◆ ACTIVITY
From the entries that follow, copy each line containing the word "open".

◆ AVAILABLE DATA
import Literature.NumberTheory.ComplexMultiplication.EllipticUnits.GrossencharacterFrobeniusInverse
import Literature.NumberTheory.ComplexMultiplication.EllipticUnits.LatticeRepsPermutation
import Literature.NumberTheory.NumberFields.RayClassFieldArtinSymbolSurjective
import Literature.NumberTheory.EllipticCurves.EisensteinNumbers
import HarnessLib

/-!
# de Shalit II.1.5 (vii) for an ARBITRARY `g ∈ Γ_K`: `ι̂(g·x(ξ z)) = x(ξ(ψ(𝔟)z))` when `g|_{K(𝔣𝔠)} = (𝔟, K(𝔣𝔠)/K)` — the Galois transport of
# division-point readings (base point, division values, model coordinates), its label-independence modulo `Λ`, and the induced permutation
# of representatives (proofs only, from the clauses (vi)(vii) of II.1.5 as hypotheses)

Topic `NumberTheory/ComplexMultiplication/EllipticUnits` (theorems only; no definition, no named fact, no instance, no `sorry`).  Cell
`bsd-print-cf2`, width seat `bsd-line-cf2-p1-w8` g13, piece V1-perm of the `j = 0` seam values [I2] (crux 20368): the complex reading of the
value formulas is `φ_ℂ = ι̂_∞ ∘ (τ⁻¹ •) ∘ j` (reading conjugacy), so every theta datum read algebraically (`ι̂ X = ℘(z) − b`, …) must be MOVED
by `τ⁻¹ ∈ Γ_K`.  With `τ⁻¹|_{K(𝔣𝔠)} = (𝔟, K(𝔣𝔠)/K)` (`exists_ideal_artinSymbol_eq_absRestrictNormalHom`) and clause (vii) of II.1.5 AT `𝔟`
(a hypothesis `hvii𝔟`; the consumer specialises the print's `∀ 𝔞 coprime`), companion of `GrossencharacterFrobeniusInverse` (`g = σ_v⁻¹`):

* §1 `coe_absRestrictNormalHom_apply_eq_smul` (`↑(g|_F x) = g • ↑x`); ★ `algClosureEmb_smul_eq_of_absRestrictNormalHom_eq` — **`ι̂(g • x) = ℘(ι ψ𝔟·z)`,
  `ι̂(g • y) = ℘′(ι ψ𝔟·z)`**; ★ `algClosureEmb_smul_model_eq_of_absRestrictNormalHom_eq` — the same for the MODEL coordinates
  `X = x − b₂/12`, `Y = (y − a₁X − a₃)/2` of an integral model `W/ℤ` (`g` fixes `ℤ`).
* §2 ★ `sub_mem_lattice_of_model_readings_eq` — **label independence**: two analytic arguments `z₁, z₂ ∉ Λ` with the same model readings
  differ by `Λ` (`℘`, `℘′` separate `ℂ/Λ ∖ 0`), hence `eisensteinE_eq_of_model_readings_eq`: `E_k(z₁; Λ′) = E_k(z₂; Λ′)` for every `Λ′ ⊇ Λ`.
* §3 ★ `exists_perm_readings_of_absRestrictNormalHom_eq` — for representatives `S` of `𝔞⁻¹Λ/Λ` and `δ` with `δψ𝔟 ≡ 1 (mod 𝔞)`: a bijection
  `e` of `S ∖ 0` with **`ι̂(g • X_{e c}) = ℘(c) − b₂/12`** (the moved division values re-indexed: `x′ := x ∘ e` presents the SAME theta product).

No summit statement is proved; BSD is not proved by any of this.

## References
* [deShalit1987] E. de Shalit, *Iwasawa theory of elliptic curves with complex multiplication* (1987), II §1.5 (15) (18) (p. 42–43), II §2.3
  (10), II §4.9 Proposition (ii) (proof, p. 63), II §4.14 (38) (p. 71).
* [Shimura1971] G. Shimura, *Introduction to the Arithmetic Theory of Automorphic Functions* (1971), Thm. 5.4, Prop. 7.40.
* [SilvermanAEC2009] J. H. Silverman, *The Arithmetic of Elliptic Curves*, 2nd ed. (2009), III.1, VI.3.6 (b).
-/

noncomputable section

open _root_.NumberField _root_.IsDedekindDomain PeriodPair

namespace Literature.NumberTheory.ComplexMultiplication.EllipticUnits

open Literature.NumberTheory.NumberFields (rayClassField)
open Literature.NumberTheory.GaloisRepresentations (galFrob absRestrictNormalHom)
open Literature.NumberTheory.LFunctions.AbelianDensity (artinSymbol)
open Field

variable {K : Type} [Field K] [NumberField K] (ι : K →+* ℂ) {L : PeriodPair} {𝔣 𝔠 𝔟 : Ideal (𝓞 K)} {ψ : Ideal (𝓞 K) → 𝓞 K}

/-! ## §1 `ι̂(g • x) = ℘(ψ(𝔟)·z)` for `g|_{K(𝔣𝔠)} = (𝔟, K(𝔣𝔠)/K)` -/

omit [NumberField K] in
/-- `↑(g|_F x) = g • ↑x` for a normal subextension `F ⊆ K̄` (unfolding of the restriction). [cite: deShalit1987, II §1.5 (p. 42)] -/
theorem coe_absRestrictNormalHom_apply_eq_smul (F : IntermediateField K (AlgebraicClosure K)) [Normal K F] (g : absoluteGaloisGroup K) (x : F) :
    ((absRestrictNormalHom F g x : F) : AlgebraicClosure K) = g • (x : AlgebraicClosure K) :=
  AlgEquiv.restrictNormalHom_apply F _ x

/-- ★ **II.1.5 (vii) for any `g ∈ Γ_K` restricting to the Artin symbol of `𝔟` on `K(𝔣𝔠)`**: for `z ∈ 𝔠⁻¹Λ ∖ Λ` with coordinates `x, y ∈ K(𝔣𝔠)`
(`ι̂ x = ℘ z`, `ι̂ y = ℘′ z`): `ι̂(g • x) = ℘(ι ψ𝔟 · z)` and `ι̂(g • y) = ℘′(ι ψ𝔟 · z)` — given clause (vii) at `𝔟`.
[cite: deShalit1987, II §1.5 (15) (p. 42)] [cite: Shimura1971, Thm. 5.4] -/
theorem algClosureEmb_smul_eq_of_absRestrictNormalHom_eq
    (hvii𝔟 : ∀ z : ℂ, z ∈ idealInvLattice ι 𝔠 L.lattice → z ∉ L.lattice → ∀ x y : rayClassField K (𝔣 * 𝔠),
      algClosureEmb ι x = ℘[L] z → algClosureEmb ι y = ℘'[L] z →
        algClosureEmb ι (artinSymbol (galFrob K (rayClassField K (𝔣 * 𝔠))) 𝔟 x) = ℘[L] (ι (ψ 𝔟 : K) * z) ∧
        algClosureEmb ι (artinSymbol (galFrob K (rayClassField K (𝔣 * 𝔠))) 𝔟 y) = ℘'[L] (ι (ψ 𝔟 : K) * z))
    {g : absoluteGaloisGroup K} (hg : absRestrictNormalHom (rayClassField K (𝔣 * 𝔠)) g = artinSymbol (galFrob K (rayClassField K (𝔣 * 𝔠))) 𝔟)
    {z : ℂ} (hz : z ∈ idealInvLattice ι 𝔠 L.lattice) (hz' : z ∉ L.lattice)
    {x y : rayClassField K (𝔣 * 𝔠)} (hx : algClosureEmb ι x = ℘[L] z) (hy : algClosureEmb ι y = ℘'[L] z) :
    algClosureEmb ι (g • (x : AlgebraicClosure K)) = ℘[L] (ι (ψ 𝔟 : K) * z) ∧
      algClosureEmb ι (g • (y : AlgebraicClosure K)) = ℘'[L] (ι (ψ 𝔟 : K) * z) := by
  rw [← coe_absRestrictNormalHom_apply_eq_smul, ← coe_absRestrictNormalHom_apply_eq_smul, hg]
  exact hvii𝔟 z hz hz' x y hx hy

/-- ★ **The same in the MODEL coordinates of an integral model `W/ℤ`**: for `X, Y ∈ K(𝔣𝔠) ⊆ K̄` with `ι̂ X = ℘(z) − b₂/12`,
`ι̂ Y = (℘′(z) − a₁(℘(z) − b₂/12) − a₃)/2`: `ι̂(g • X) = ℘(ι ψ𝔟·z) − b₂/12` and `ι̂(g • Y) = (℘′(ι ψ𝔟·z) − a₁(℘(ι ψ𝔟·z) − b₂/12) − a₃)/2`
(`g` fixes the integer coefficients). [cite: deShalit1987, II §1.5 (15) (p. 42)] [cite: SilvermanAEC2009, III.1] -/
theorem algClosureEmb_smul_model_eq_of_absRestrictNormalHom_eq (W : WeierstrassCurve ℤ)
    (hvii𝔟 : ∀ z : ℂ, z ∈ idealInvLattice ι 𝔠 L.lattice → z ∉ L.lattice → ∀ x y : rayClassField K (𝔣 * 𝔠),
      algClosureEmb ι x = ℘[L] z → algClosureEmb ι y = ℘'[L] z →
        algClosureEmb ι (artinSymbol (galFrob K (rayClassField K (𝔣 * 𝔠))) 𝔟 x) = ℘[L] (ι (ψ 𝔟 : K) * z) ∧
        algClosureEmb ι (artinSymbol (galFrob K (rayClassField K (𝔣 * 𝔠))) 𝔟 y) = ℘'[L] (ι (ψ 𝔟 : K) * z))
    {g : absoluteGaloisGroup K} (hg : absRestrictNormalHom (rayClassField K (𝔣 * 𝔠)) g = artinSymbol (galFrob K (rayClassField K (𝔣 * 𝔠))) 𝔟)
    {z : ℂ} (hz : z ∈ idealInvLattice ι 𝔠 L.lattice) (hz' : z ∉ L.lattice)
    {X Y : AlgebraicClosure K} (hXm : X ∈ rayClassField K (𝔣 * 𝔠)) (hYm : Y ∈ rayClassField K (𝔣 * 𝔠))
    (hX : algClosureEmb ι X = ℘[L] z - (W.baseChange ℂ).b₂ / 12)
    (hY : algClosureEmb ι Y = (℘'[L] z - (W.baseChange ℂ).a₁ * (℘[L] z - (W.baseChange ℂ).b₂ / 12) - (W.baseChange ℂ).a₃) / 2) :
    algClosureEmb ι (g • X) = ℘[L] (ι (ψ 𝔟 : K) * z) - (W.baseChange ℂ).b₂ / 12 ∧
      algClosureEmb ι (g • Y) =
        (℘'[L] (ι (ψ 𝔟 : K) * z) - (W.baseChange ℂ).a₁ * (℘[L] (ι (ψ 𝔟 : K) * z) - (W.baseChange ℂ).b₂ / 12) - (W.baseChange ℂ).a₃) / 2 := by
  have hb₂ : (W.baseChange ℂ).b₂ = (W.b₂ : ℂ) := by simp [WeierstrassCurve.baseChange, WeierstrassCurve.map_b₂]
  have ha₁ : (W.baseChange ℂ).a₁ = (W.a₁ : ℂ) := by simp [WeierstrassCurve.baseChange]
  have ha₃ : (W.baseChange ℂ).a₃ = (W.a₃ : ℂ) := by simp [WeierstrassCurve.baseChange]
  -- the analytic coordinates `x = X + b₂/12`, `y = 2Y + a₁X + a₃` lie in `K(𝔣𝔠)` and read `℘ z`, `℘′ z`
  set F := rayClassField K (𝔣 * 𝔠)
  have hxm : X + (W.b₂ : AlgebraicClosure K) / 12 ∈ F := add_mem hXm (div_mem (intCast_mem F _) (ofNat_mem F 12))
  have hym : 2 * Y + (W.a₁ : AlgebraicClosure K) * X + (W.a₃ : AlgebraicClosure K) ∈ F :=
    add_mem (add_mem (mul_mem (ofNat_mem F 2) hYm) (mul_mem (intCast_mem F _) hXm)) (intCast_mem F _)
  have hx : algClosureEmb ι ((⟨_, hxm⟩ : F) : AlgebraicClosure K) = ℘[L] z := by
    change algClosureEmb ι (X + (W.b₂ : AlgebraicClosure K) / 12) = _
    rw [map_add, map_div₀, map_intCast, map_ofNat, hX, hb₂]; ring
  have hy : algClosureEmb ι ((⟨_, hym⟩ : F) : AlgebraicClosure K) = ℘'[L] z := by
    change algClosureEmb ι (2 * Y + (W.a₁ : AlgebraicClosure K) * X + (W.a₃ : AlgebraicClosure K)) = _
    rw [map_add, map_add, map_mul, map_mul, map_ofNat, map_intCast, map_intCast, hX, hY, hb₂, ha₁, ha₃]; ring
  obtain ⟨h1, h2⟩ := algClosureEmb_smul_eq_of_absRestrictNormalHom_eq ι hvii𝔟 hg hz hz' hx hy
  change algClosureEmb ι (g • (X + (W.b₂ : AlgebraicClosure K) / 12)) = _ at h1
  change algClosureEmb ι (g • (2 * Y + (W.a₁ : AlgebraicClosure K) * X + (W.a₃ : AlgebraicClosure K))) = _ at h2
  -- `g` acts by a `K`-algebra automorphism: it fixes the integer coefficients
  rw [absoluteGaloisGroup.smul_def] at h1 h2
  rw [absoluteGaloisGroup.smul_def, absoluteGaloisGroup.smul_def]
  simp only [map_add, map_mul, map_div₀, map_intCast, map_ofNat] at h1 h2
  rw [← hb₂] at h1
  rw [← ha₁, ← ha₃] at h2
  have e1 : algClosureEmb ι ((absoluteGaloisGroup.toAlgEquiv K g) X) = ℘[L] (ι (ψ 𝔟 : K) * z) - (W.baseChange ℂ).b₂ / 12 := by
    linear_combination h1
  refine ⟨e1, ?_⟩
  rw [e1] at h2
  linear_combination h2 / 2

/-! ## §2 Label independence: equal model readings ⟹ arguments congruent modulo `Λ` ⟹ equal Eisenstein values -/

/-- ★ **Two arguments with the same MODEL readings are congruent modulo `Λ`**: if `z₁, z₂ ∉ Λ` and
`℘(z₁) − b = ℘(z₂) − b`, `(℘′(z₁) − a₁(℘(z₁) − b) − a₃)/2 = (℘′(z₂) − …)/2`, then `z₁ − z₂ ∈ Λ` (`℘, ℘′` separate the points of `ℂ/Λ ∖ 0`).
Used with `z_i = ι ψ(𝔟_i)·Ω` for two Artin representatives `𝔟₁, 𝔟₂` of the same `g`: the moved base point is label-free modulo `Λ`.
[cite: SilvermanAEC2009, VI.3.6 (b)] [cite: deShalit1987, II §4.14 (38) (p. 71)] -/
theorem sub_mem_lattice_of_model_readings_eq {z₁ z₂ b a₁ a₃ : ℂ} (hz₁ : z₁ ∉ L.lattice) (hz₂ : z₂ ∉ L.lattice)
    (hX : ℘[L] z₁ - b = ℘[L] z₂ - b)
    (hY : (℘'[L] z₁ - a₁ * (℘[L] z₁ - b) - a₃) / 2 = (℘'[L] z₂ - a₁ * (℘[L] z₂ - b) - a₃) / 2) :
    z₁ - z₂ ∈ L.lattice := by
  have h1 : ℘[L] z₁ = ℘[L] z₂ := by linear_combination hX
  have h2 : ℘'[L] z₁ = ℘'[L] z₂ := by rw [h1] at hY; linear_combination 2 * hY
  exact L.sub_mem_lattice_of_weierstrassP_eq hz₁ hz₂ h1 h2

/-- **Equal model readings ⟹ equal Eisenstein values** on every period pair `L′` whose lattice contains `Λ` (`E_k(·; Λ′)` is `Λ′`-periodic).
[cite: deShalit1987, II §3.1 (5) (p. 49), II §4.14 (38)] -/
theorem eisensteinE_eq_of_model_readings_eq {L' : PeriodPair} (hLL' : L.lattice ≤ L'.lattice) {z₁ z₂ b a₁ a₃ : ℂ}
    (hz₁ : z₁ ∉ L.lattice) (hz₂ : z₂ ∉ L.lattice) (hX : ℘[L] z₁ - b = ℘[L] z₂ - b)
    (hY : (℘'[L] z₁ - a₁ * (℘[L] z₁ - b) - a₃) / 2 = (℘'[L] z₂ - a₁ * (℘[L] z₂ - b) - a₃) / 2) (k : ℕ) :
    L'.eisensteinE k z₁ = L'.eisensteinE k z₂ := by
  have h := hLL' (sub_mem_lattice_of_model_readings_eq hz₁ hz₂ hX hY)
  rw [show z₁ = z₂ + (z₁ - z₂) by ring, L'.eisensteinE_add_of_mem_lattice k h z₂]

/-! ## §3 The permutation of the division values induced by `g` -/

/-- ★ **The moved division values, re-indexed**: `Λ′ = 𝔞⁻¹Λ` with representatives `S`, both with `𝒪_K`-multiplication; `δ ∈ 𝒪_K` with
`δ·ψ𝔟 ≡ 1` on `Λ′/Λ`; model `x`-readings `ι̂(X c) = ℘(c) − b₂/12` with `X c ∈ K(𝔣𝔠)` for `c ∈ S ∖ 0` (`S ∖ 0 ⊆ 𝔠⁻¹Λ ∖ Λ`); `g|_{K(𝔣𝔠)} = (𝔟, ·)`.
Then there is a bijection `e` of `S ∖ 0` (`e c ≡ δc`) with **`ι̂(g • X (e c)) = ℘(c) − b₂/12`** — so `X′ := X ∘ e` has the un-moved readings
through `ι̂ ∘ g` and presents the same product `∏_{c ∈ S∖0}`. [cite: deShalit1987, II §4.9 Proposition (ii) (proof, p. 63), II §2.3 (10)] -/
theorem exists_perm_readings_of_absRestrictNormalHom_eq (W : WeierstrassCurve ℤ) {La : PeriodPair} {S : Finset ℂ}
    (hS : L.IsLatticeReps La S) (hΛ : IsCMLattice ι L.lattice) (hΛa : IsCMLattice ι La.lattice)
    (hLa𝔠 : La.lattice ≤ idealInvLattice ι 𝔠 L.lattice)
    (hvii𝔟 : ∀ z : ℂ, z ∈ idealInvLattice ι 𝔠 L.lattice → z ∉ L.lattice → ∀ x y : rayClassField K (𝔣 * 𝔠),
      algClosureEmb ι x = ℘[L] z → algClosureEmb ι y = ℘'[L] z →
        algClosureEmb ι (artinSymbol (galFrob K (rayClassField K (𝔣 * 𝔠))) 𝔟 x) = ℘[L] (ι (ψ 𝔟 : K) * z) ∧
        algClosureEmb ι (artinSymbol (galFrob K (rayClassField K (𝔣 * 𝔠))) 𝔟 y) = ℘'[L] (ι (ψ 𝔟 : K) * z))
    {g : absoluteGaloisGroup K} (hg : absRestrictNormalHom (rayClassField K (𝔣 * 𝔠)) g = artinSymbol (galFrob K (rayClassField K (𝔣 * 𝔠))) 𝔟)
    {δ : 𝓞 K} (hδ : ∀ x ∈ La.lattice, ι ((δ * ψ 𝔟 : 𝓞 K) : K) * x - x ∈ L.lattice)
    (X Y : ℂ → AlgebraicClosure K) (hXm : ∀ c ∈ S.erase 0, X c ∈ rayClassField K (𝔣 * 𝔠)) (hYm : ∀ c ∈ S.erase 0, Y c ∈ rayClassField K (𝔣 * 𝔠))
    (hX : ∀ c ∈ S.erase 0, algClosureEmb ι (X c) = ℘[L] c - (W.baseChange ℂ).b₂ / 12)
    (hY : ∀ c ∈ S.erase 0, algClosureEmb ι (Y c) =
      (℘'[L] c - (W.baseChange ℂ).a₁ * (℘[L] c - (W.baseChange ℂ).b₂ / 12) - (W.baseChange ℂ).a₃) / 2) :
    ∃ e : ℂ → ℂ, (∀ c ∈ S.erase 0, e c ∈ S.erase 0) ∧ (∀ c ∈ S.erase 0, ι (δ : K) * c - e c ∈ L.lattice) ∧
      Set.InjOn e (S.erase 0 : Finset ℂ) ∧ Set.SurjOn e (S.erase 0 : Finset ℂ) (S.erase 0 : Finset ℂ) ∧
      ∀ c ∈ S.erase 0, algClosureEmb ι (g • X (e c)) = ℘[L] c - (W.baseChange ℂ).b₂ / 12 := by
  obtain ⟨e, heS, he, hinj, hsurj⟩ := exists_perm_of_mul_inv ι hS hΛ hΛa hδ
  refine ⟨e, heS, he, hinj, hsurj, fun c hc ↦ ?_⟩
  have hec := heS c hc
  obtain ⟨hec0, hecS⟩ := Finset.mem_erase.mp hec
  -- `e c ∈ Λ′ ∖ Λ ⊆ 𝔠⁻¹Λ ∖ Λ`
  have hecLa : e c ∈ La.lattice := rep_mem hS hecS
  have hecL : e c ∉ L.lattice := fun h ↦ hec0 (hS.distinct (e c) hecS 0 hS.zero_mem (by rwa [sub_zero]))
  obtain ⟨h1, -⟩ := algClosureEmb_smul_model_eq_of_absRestrictNormalHom_eq ι W hvii𝔟 hg (hLa𝔠 hecLa) hecL (hXm _ hec) (hYm _ hec)
    (hX _ hec) (hY _ hec)
  rw [h1]
  -- `ψ𝔟 · e c ≡ ψ𝔟 δ c ≡ c (mod Λ)`
  have h2 : ι (ψ 𝔟 : K) * e c - c ∈ L.lattice := by
    have h3 : ι (ψ 𝔟 : K) * (ι (δ : K) * c - e c) ∈ L.lattice := hΛ (ψ 𝔟) _ (he c hc)
    have h4 := hδ c (rep_mem hS (Finset.mem_erase.mp hc).2)
    have e1 : ι (ψ 𝔟 : K) * e c - c = (ι ((δ * ψ 𝔟 : 𝓞 K) : K) * c - c) - ι (ψ 𝔟 : K) * (ι (δ : K) * c - e c) := by
      push_cast; rw [map_mul]; ring
    rw [e1]
    exact L.lattice.sub_mem h4 h3
  rw [show ι (ψ 𝔟 : K) * e c = c + ((⟨ι (ψ 𝔟 : K) * e c - c, h2⟩ : L.lattice) : ℂ) by push_cast; ring, L.weierstrassP_add_coe]

end Literature.NumberTheory.ComplexMultiplication.EllipticUnits

end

◆ EXERCISE RESULT
open _root_.NumberField _root_.IsDedekindDomain PeriodPair
open Literature.NumberTheory.NumberFields (rayClassField)
open Literature.NumberTheory.GaloisRepresentations (galFrob absRestrictNormalHom)
open Literature.NumberTheory.LFunctions.AbelianDensity (artinSymbol)
open Field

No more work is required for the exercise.